不過半個時辰,一位須發皆白的老太醫便提著藥箱匆匆而入。

他診過脈,又細細問了症狀,麵色凝重道:“姨娘這是鬱結於心,又染了風寒,才會胎動不安。所幸發現得早,老夫開幾帖安胎藥,好生將養著,當無大礙。”
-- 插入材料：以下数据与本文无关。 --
/-! ## One balanced pair: `V ≤ 126` -/

/-- One balanced pair, core case (`s₀ = s₁ = s`, `t₀ < t₁`, `u₀ < u₁`): the vertex constraint omitting `t₀u₀` together
with `8N ≤ 3V + 31` forces `V ≤ 126`. [folklore] -/
theorem one_balanced_core31 (N s t₀ t₁ u₀ u₁ : ℕ) (ht : t₀ < t₁) (hu : u₀ < u₁)
    (hL : s * t₁ * u₁ + s * t₀ * u₁ + s * t₁ * u₀ ≤ N)
    (hD : 8 * N ≤ 3 * ((s + s) * (t₀ + t₁) * (u₀ + u₁)) + 31) :
    (s + s) * (t₀ + t₁) * (u₀ + u₁) ≤ 126 := by
  obtain ⟨a, rfl⟩ : ∃ a, t₁ = t₀ + a + 1 := ⟨t₁ - t₀ - 1, by omega⟩
  obtain ⟨b, rfl⟩ : ∃ b, u₁ = u₀ + b + 1 := ⟨u₁ - u₀ - 1, by omega⟩
  have h1 : 8 * (s * (t₀ + a + 1) * (u₀ + b + 1) + s * t₀ * (u₀ + b + 1) + s * (t₀ + a + 1) * u₀) ≤
      3 * ((s + s) * (t₀ + (t₀ + a + 1)) * (u₀ + (u₀ + b + 1))) + 31 := le_trans (Nat.mul_le_mul_left 8 hL) hD
  -- the slack inequality `2 s E ≤ 31`, `E = 2t₀(b+1) + 2u₀(a+1) + (a+1)(b+1)`
  have h2 : 2 * (s * (2 * (t₀ * b) + 2 * t₀ + 2 * (a * u₀) + 2 * u₀ + a * b + a + b + 1)) ≤ 31 := by
    nlinarith [h1]
  have hV : (s + s) * (t₀ + (t₀ + a + 1)) * (u₀ + (u₀ + b + 1)) =
      8 * (s * t₀ * u₀) + 2 * (s * (2 * (t₀ * b) + 2 * t₀ + 2 * (a * u₀) + 2 * u₀ + a * b + a + b + 1)) := by
    ring
  have h3 : s * (2 * (t₀ * b) + 2 * t₀ + 2 * (a * u₀) + 2 * u₀ + a * b + a + b + 1) ≤ 15 := by omega
  have hE : 2 * t₀ + 2 * u₀ + 1 ≤ 2 * (t₀ * b) + 2 * t₀ + 2 * (a * u₀) + 2 * u₀ + a * b + a + b + 1 := by
    have h0 : 0 ≤ 2 * (t₀ * b) + 2 * (a * u₀) + a * b + a + b := Nat.zero_le _
    omega
  have h4 : s * (2 * t₀ + 2 * u₀ + 1) ≤ 15 := le_trans (Nat.mul_le_mul_left s hE) h3
  rw [hV]
  rcases Nat.eq_zero_or_pos s with rfl | hs
  · simp
  have h5 : 2 * t₀ + 2 * u₀ + 1 ≤ 15 := le_trans (Nat.le_mul_of_pos_left _ hs) h4
  have ht7 : t₀ ≤ 7 := by omega
  have hu7 : u₀ ≤ 7 := by omega
  interval_cases t₀ <;> interval_cases u₀ <;> omega

/-- One balanced pair (`s₀ = s₁ = s`, `t₀ ≠ t₁`, `u₀ ≠ u₁`), all four "omit one product `t_j u_k`" vertex constraints
available: `8N ≤ 3V + 31` forces `V ≤ 126`. [folklore] -/
theorem one_balanced_le31 (N s t₀ t₁ u₀ u₁ : ℕ) (ht : t₀ ≠ t₁) (hu : u₀ ≠ u₁)
    (h00 : s * t₁ * u₁ + s * t₀ * u₁ + s * t₁ * u₀ ≤ N) (h11 : s * t₀ * u₀ + s * t₁ * u₀ + s * t₀ * u₁ ≤ N)
    (h01 : s * t₀ * u₀ + s * t₁ * u₀ + s * t₁ * u₁ ≤ N) (h10 : s * t₀ * u₀ + s * t₀ * u₁ + s * t₁ * u₁ ≤ N)
    (hD : 8 * N ≤ 3 * ((s + s) * (t₀ + t₁) * (u₀ + u₁)) + 31) :
    (s + s) * (t₀ + t₁) * (u₀ + u₁) ≤ 126 := by
  rcases Nat.lt_or_gt_of_ne ht with ht' | ht' <;> rcases Nat.lt_or_gt_of_ne hu with hu' | hu'
  · exact one_balanced_core31 N s t₀ t₁ u₀ u₁ ht' hu' h00 hD
  · -- `t₀ < t₁`, `u₁ < u₀`: omit `t₀ u₁`
    have key := one_balanced_core31 N s t₀ t₁ u₁ u₀ ht' hu' (by linarith) (by linarith)
    linarith
  · -- `t₁ < t₀`, `u₀ < u₁`: omit `t₁ u₀`
    have key := one_balanced_core31 N s t₁ t₀ u₀ u₁ ht' hu' (by linarith) (by linarith)
    linarith
  · -- `t₁ < t₀`, `u₁ < u₀`: omit `t₁ u₁`
    have key := one_balanced_core31 N s t₁ t₀ u₁ u₀ ht' hu' (by linarith) (by linarith)
    linarith

/-! ## No balanced pair: a finite check -/

/-- The finite check for the all-unbalanced case, normalised to `s₀ = s₁+a+1`, `t₀ = t₁+b+1`, `u₀ = u₁+c+1`: for all
`(a,b,c,s₁,t₁,u₁)` in the box `(a+1)(b+1)(c+1) ≤ 10`, `(2s₁+a+1)(b+1)(c+1) ≤ 31`, `(2t₁+b+1)(a+1)(c+1) ≤ 31`,
`(2u₁+c+1)(a+1)(b+1) ≤ 31` (as `List.range` bounds), the eight inequalities `8·(vertex sum) ≤ 3V + 31` imply `V ≤ 126`
(11 851 evaluations). [folklore] -/
theorem vertex_fc31 :
    ((List.range 10).all fun a => (List.range (10 / (a + 1))).all fun b =>
      (List.range (10 / ((a + 1) * (b + 1)))).all fun c =>
      (List.range ((31 / ((b + 1) * (c + 1)) - (a + 1)) / 2 + 1)).all fun s₁ =>
      (List.range ((31 / ((a + 1) * (c + 1)) - (b + 1)) / 2 + 1)).all fun t₁ =>
      (List.range ((31 / ((a + 1) * (b + 1)) - (c + 1)) / 2 + 1)).all fun u₁ =>
        decide (
          8 * (s₁ * (t₁ + b + 1) * (u₁ + c + 1) + (s₁ + a + 1) * t₁ * (u₁ + c + 1) + (s₁ + a + 1) * (t₁ + b + 1) * u₁) ≤
            3 * ((s₁ + a + 1 + s₁) * (t₁ + b + 1 + t₁) * (u₁ + c + 1 + u₁)) + 31 →
          8 * ((s₁ + a + 1) * t₁ * u₁ + s₁ * (t₁ + b + 1) * u₁ + s₁ * t₁ * (u₁ + c + 1)) ≤
            3 * ((s₁ + a + 1 + s₁) * (t₁ + b + 1 + t₁) * (u₁ + c + 1 + u₁)) + 31 →
          8 * ((s₁ + a + 1) * (t₁ + b + 1) * (u₁ + c + 1) + s₁ * t₁ * (u₁ + c + 1) + s₁ * (t₁ + b + 1) * u₁) ≤
            3 * ((s₁ + a + 1 + s₁) * (t₁ + b + 1 + t₁) * (u₁ + c + 1 + u₁)) + 31 →
          8 * (s₁ * t₁ * u₁ + (s₁ + a + 1) * (t₁ + b + 1) * u₁ + (s₁ + a + 1) * t₁ * (u₁ + c + 1)) ≤
            3 * ((s₁ + a + 1 + s₁) * (t₁ + b + 1 + t₁) * (u₁ + c + 1 + u₁)) + 31 →
          8 * (s₁ * t₁ * (u₁ + c + 1) + (s₁ + a + 1) * (t₁ + b + 1) * (u₁ + c + 1) + (s₁ + a + 1) * t₁ * u₁) ≤
            3 * ((s₁ + a + 1 + s₁) * (t₁ + b + 1 + t₁) * (u₁ + c + 1 + u₁)) + 31 →
          8 * ((s₁ + a + 1) * (t₁ + b + 1) * u₁ + s₁ * t₁ * u₁ + s₁ * (t₁ + b + 1) * (u₁ + c + 1)) ≤
            3 * ((s₁ + a + 1 + s₁) * (t₁ + b + 1 + t₁) * (u₁ + c + 1 + u₁)) + 31 →
          8 * (s₁ * (t₁ + b + 1) * u₁ + (s₁ + a + 1) * t₁ * u₁ + (s₁ + a + 1) * (t₁ + b + 1) * (u₁ + c + 1)) ≤
            3 * ((s₁ + a + 1 + s₁) * (t₁ + b + 1 + t₁) * (u₁ + c + 1 + u₁)) + 31 →
          8 * ((s₁ + a + 1) * t₁ * (u₁ + c + 1) + s₁ * (t₁ + b + 1) * (u₁ + c + 1) + s₁ * t₁ * u₁) ≤
            3 * ((s₁ + a + 1 + s₁) * (t₁ + b + 1 + t₁) * (u₁ + c + 1 + u₁)) + 31 →
          (s₁ + a + 1 + s₁) * (t₁ + b + 1 + t₁) * (u₁ + c + 1 + u₁) ≤ 126)) = true := by
  decide

/-- The all-unbalanced case, normalised (`s₁ < s₀`, `t₁ < t₀`, `u₁ < u₀`): `8N ≤ 3V + 31` forces `V ≤ 126`.  The four odd
vertices give `3(s₀−s₁)(t₀−t₁)(u₀−u₁) ≤ 31`, the antipodal pairs give `(s₀+s₁)(t₀−t₁)(u₀−u₁) ≤ 31` and its two
analogues, and `vertex_fc31` applies. [folklore] -/
theorem unbalanced_core31 (N s₀ s₁ t₀ t₁ u₀ u₁ : ℕ) (hs : s₁ < s₀) (ht : t₁ < t₀) (hu : u₁ < u₀)
    (h000 : s₁ * t₀ * u₀ + s₀ * t₁ * u₀ + s₀ * t₀ * u₁ ≤ N) (h111 : s₀ * t₁ * u₁ + s₁ * t₀ * u₁ + s₁ * t₁ * u₀ ≤ N)
    (h100 : s₀ * t₀ * u₀ + s₁ * t₁ * u₀ + s₁ * t₀ * u₁ ≤ N) (h011 : s₁ * t₁ * u₁ + s₀ * t₀ * u₁ + s₀ * t₁ * u₀ ≤ N)
    (h010 : s₁ * t₁ * u₀ + s₀ * t₀ * u₀ + s₀ * t₁ * u₁ ≤ N) (h101 : s₀ * t₀ * u₁ + s₁ * t₁ * u₁ + s₁ * t₀ * u₀ ≤ N)
    (h001 : s₁ * t₀ * u₁ + s₀ * t₁ * u₁ + s₀ * t₀ * u₀ ≤ N) (h110 : s₀ * t₁ * u₀ + s₁ * t₀ * u₀ + s₁ * t₁ * u₁ ≤ N)
    (hD : 8 * N ≤ 3 * ((s₀ + s₁) * (t₀ + t₁) * (u₀ + u₁)) + 31) :
    (s₀ + s₁) * (t₀ + t₁) * (u₀ + u₁) ≤ 126 := by
  obtain ⟨a, rfl⟩ : ∃ a, s₀ = s₁ + a + 1 := ⟨s₀ - s₁ - 1, by omega⟩
  obtain ⟨b, rfl⟩ : ∃ b, t₀ = t₁ + b + 1 := ⟨t₀ - t₁ - 1, by omega⟩
  obtain ⟨c, rfl⟩ : ∃ c, u₀ = u₁ + c + 1 := ⟨u₀ - u₁ - 1, by omega⟩
  -- `3αβγ ≤ D` (odd vertices) and `Sβγ, Tαγ, Uαβ ≤ D` (antipodal pairs)
  have hO : 3 * ((a + 1) * (b + 1) * (c + 1)) ≤ 31 := by linarith
  have hX : (s₁ + a + 1 + s₁) * ((b + 1) * (c + 1)) ≤ 31 := by linarith
  have hY : (t₁ + b + 1 + t₁) * ((a + 1) * (c + 1)) ≤ 31 := by linarith
  have hZ : (u₁ + c + 1 + u₁) * ((a + 1) * (b + 1)) ≤ 31 := by linarith
  -- loop bounds
  have hP : (a + 1) * (b + 1) * (c + 1) ≤ 10 := by omega
  have hab : (a + 1) * (b + 1) ≤ 10 := le_trans (Nat.le_mul_of_pos_right _ (by omega)) hP
  have ha : a < 10 := by
    have := Nat.le_mul_of_pos_right (a + 1) (show 0 < b + 1 by omega)
    omega
  have hb : b < 10 / (a + 1) := by
    have : b + 1 ≤ 10 / (a + 1) := (Nat.le_div_iff_mul_le (by omega)).2 (by rw [mul_comm]; exact hab)
    omega
  have hc : c < 10 / ((a + 1) * (b + 1)) := by
    have : c + 1 ≤ 10 / ((a + 1) * (b + 1)) := (Nat.le_div_iff_mul_le (by positivity)).2 (by rw [mul_comm]; exact hP)
    omega
  have hs₁ : s₁ < (31 / ((b + 1) * (c + 1)) - (a + 1)) / 2 + 1 := by
    have : s₁ + a + 1 + s₁ ≤ 31 / ((b + 1) * (c + 1)) := (Nat.le_div_iff_mul_le (by positivity)).2 hX
    omega
  have ht₁ : t₁ < (31 / ((a + 1) * (c + 1)) - (b + 1)) / 2 + 1 := by
    have : t₁ + b + 1 + t₁ ≤ 31 / ((a + 1) * (c + 1)) := (Nat.le_div_iff_mul_le (by positivity)).2 hY
    omega
  have hu₁ : u₁ < (31 / ((a + 1) * (b + 1)) - (c + 1)) / 2 + 1 := by
    have : u₁ + c + 1 + u₁ ≤ 31 / ((a + 1) * (b + 1)) := (Nat.le_div_iff_mul_le (by positivity)).2 hZ
    omega
  have key := vertex_fc31
  simp only [List.all_eq_true, List.mem_range, decide_eq_true_iff] at key
  exact key a ha b hb c hc s₁ hs₁ t₁ ht₁ u₁ hu₁ (by linarith) (by linarith) (by linarith) (by linarith) (by linarith)
    (by linarith) (by linarith) (by linarith)

/-- The all-unbalanced case (`s₀ ≠ s₁`, `t₀ ≠ t₁`, `u₀ ≠ u₁`): `8N ≤ 3V + 31` forces `V ≤ 126` (eight sign cases of
`unbalanced_core31`). [folklore] -/
theorem unbalanced_le31 (N s₀ s₁ t₀ t₁ u₀ u₁ : ℕ) (hs : s₀ ≠ s₁) (ht : t₀ ≠ t₁) (hu : u₀ ≠ u₁)
    (h000 : s₁ * t₀ * u₀ + s₀ * t₁ * u₀ + s₀ * t₀ * u₁ ≤ N) (h111 : s₀ * t₁ * u₁ + s₁ * t₀ * u₁ + s₁ * t₁ * u₀ ≤ N)
    (h100 : s₀ * t₀ * u₀ + s₁ * t₁ * u₀ + s₁ * t₀ * u₁ ≤ N) (h011 : s₁ * t₁ * u₁ + s₀ * t₀ * u₁ + s₀ * t₁ * u₀ ≤ N)
    (h010 : s₁ * t₁ * u₀ + s₀ * t₀ * u₀ + s₀ * t₁ * u₁ ≤ N) (h101 : s₀ * t₀ * u₁ + s₁ * t₁ * u₁ + s₁ * t₀ * u₀ ≤ N)
    (h001 : s₁ * t₀ * u₁ + s₀ * t₁ * u₁ + s₀ * t₀ * u₀ ≤ N) (h110 : s₀ * t₁ * u₀ + s₁ * t₀ * u₀ + s₁ * t₁ * u₁ ≤ N)
    (hD : 8 * N ≤ 3 * ((s₀ + s₁) * (t₀ + t₁) * (u₀ + u₁)) + 31) :
    (s₀ + s₁) * (t₀ + t₁) * (u₀ + u₁) ≤ 126 := by
  rcases Nat.lt_or_gt_of_ne hs with hs' | hs' <;> rcases Nat.lt_or_gt_of_ne ht with ht' | ht' <;>
    rcases Nat.lt_or_gt_of_ne hu with hu' | hu'
  · have key := unbalanced_core31 N s₁ s₀ t₁ t₀ u₁ u₀ hs' ht' hu' (by linarith) (by linarith) (by linarith)
      (by linarith) (by linarith) (by linarith) (by linarith) (by linarith) (by linarith)
    linarith
  · have key := unbalanced_core31 N s₁ s₀ t₁ t₀ u₀ u₁ hs' ht' hu' (by linarith) (by linarith) (by linarith)
      (by linarith) (by linarith) (by linarith) (by linarith) (by linarith) (by linarith)
    linarith
  · have key := unbalanced_core31 N s₁ s₀ t₀ t₁ u₁ u₀ hs' ht' hu' (by linarith) (by linarith) (by linarith)
      (by linarith) (by linarith) (by linarith) (by linarith) (by linarith) (by linarith)
    linarith
  · have key := unbalanced_core31 N s₁ s₀ t₀ t₁ u₀ u₁ hs' ht' hu' (by linarith) (by linarith) (by linarith)
      (by linarith) (by linarith) (by linarith) (by linarith) (by linarith) (by linarith)
    linarith
  · have key := unbalanced_core31 N s₀ s₁ t₁ t₀ u₁ u₀ hs' ht' hu' (by linarith) (by linarith) (by linarith)
      (by linarith) (by linarith) (by linarith) (by linarith) (by linarith) (by linarith)
    linarith
  · have key := unbalanced_core31 N s₀ s₁ t₁ t₀ u₀ u₁ hs' ht' hu' (by linarith) (by linarith) (by linarith)
      (by linarith) (by linarith) (by linarith) (by linarith) (by linarith) (by linarith)
    linarith
  · have key := unbalanced_core31 N s₀ s₁ t₀ t₁ u₁ u₀ hs' ht' hu' (by linarith) (by linarith) (by linarith)
      (by linarith) (by linarith) (by linarith) (by linarith) (by linarith) (by linarith)
    linarith
  · exact unbalanced_core31 N s₀ s₁ t₀ t₁ u₀ u₁ hs' ht' hu' h000 h111 h100 h011 h010 h101 h001 h110 hD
虞惜鬆了半口氣,親自送太醫出門。臨行前,老太醫回頭看了她一眼,低聲道:“夫人心善,但......此等事,往後還是少插手為妙。”

她心中一凜,麵上卻隻微微頷首:“多謝太醫提點。”

送走太醫,虞惜返回房中,見柳雪芙已服了藥,臉色稍緩,正靠在床頭閉目養神。

春兒在旁伺候著,眼眶還是紅的。

“姐姐,”柳雪芙睜開眼,聲音虛弱,“今日......多謝你。”

虞惜在床邊的繡墩上坐下:“既是同在一府,理當照應。”頓了頓,又問,“你既身子不適,為何不早些告知老夫人?”

柳雪芙苦笑:“妾身......不敢。”

短短三字,道盡其中酸楚。

虞惜默然。她自然明白......

一個無娘家可倚仗的妾室,在這高門深宅裏,便是懷了身孕,也得小心翼翼,生怕行差踏錯。

“你且好生養著,”她起身,“藥按時服,若再有不妥,讓春兒去尋我。”

“姐姐,”柳雪芙忽然喚住她,眼神複雜,“今日之事,怕是要連累你了。”

虞惜腳步一頓,卻沒回頭:“我既做了,便不怕。”

走出芙蕖苑時,夜色已深。廊下燈籠在風中搖曳,將她的影子拉得忽長忽短。她抬頭望了望天,月隱星稀,是個陰沉的夜。

回到衛風樓,秦嬤嬤早已等在院中,見她回來,急急迎上:“夫人,您可算回來了!方才老夫人那邊派人來過,說讓您明日一早去鬆鶴堂問話。”

虞惜神色平靜:“知道了。”

“夫人......”秦嬤嬤欲言又止,“老奴多嘴一句,您今日這一遭,怕是觸了老夫人的逆鱗。”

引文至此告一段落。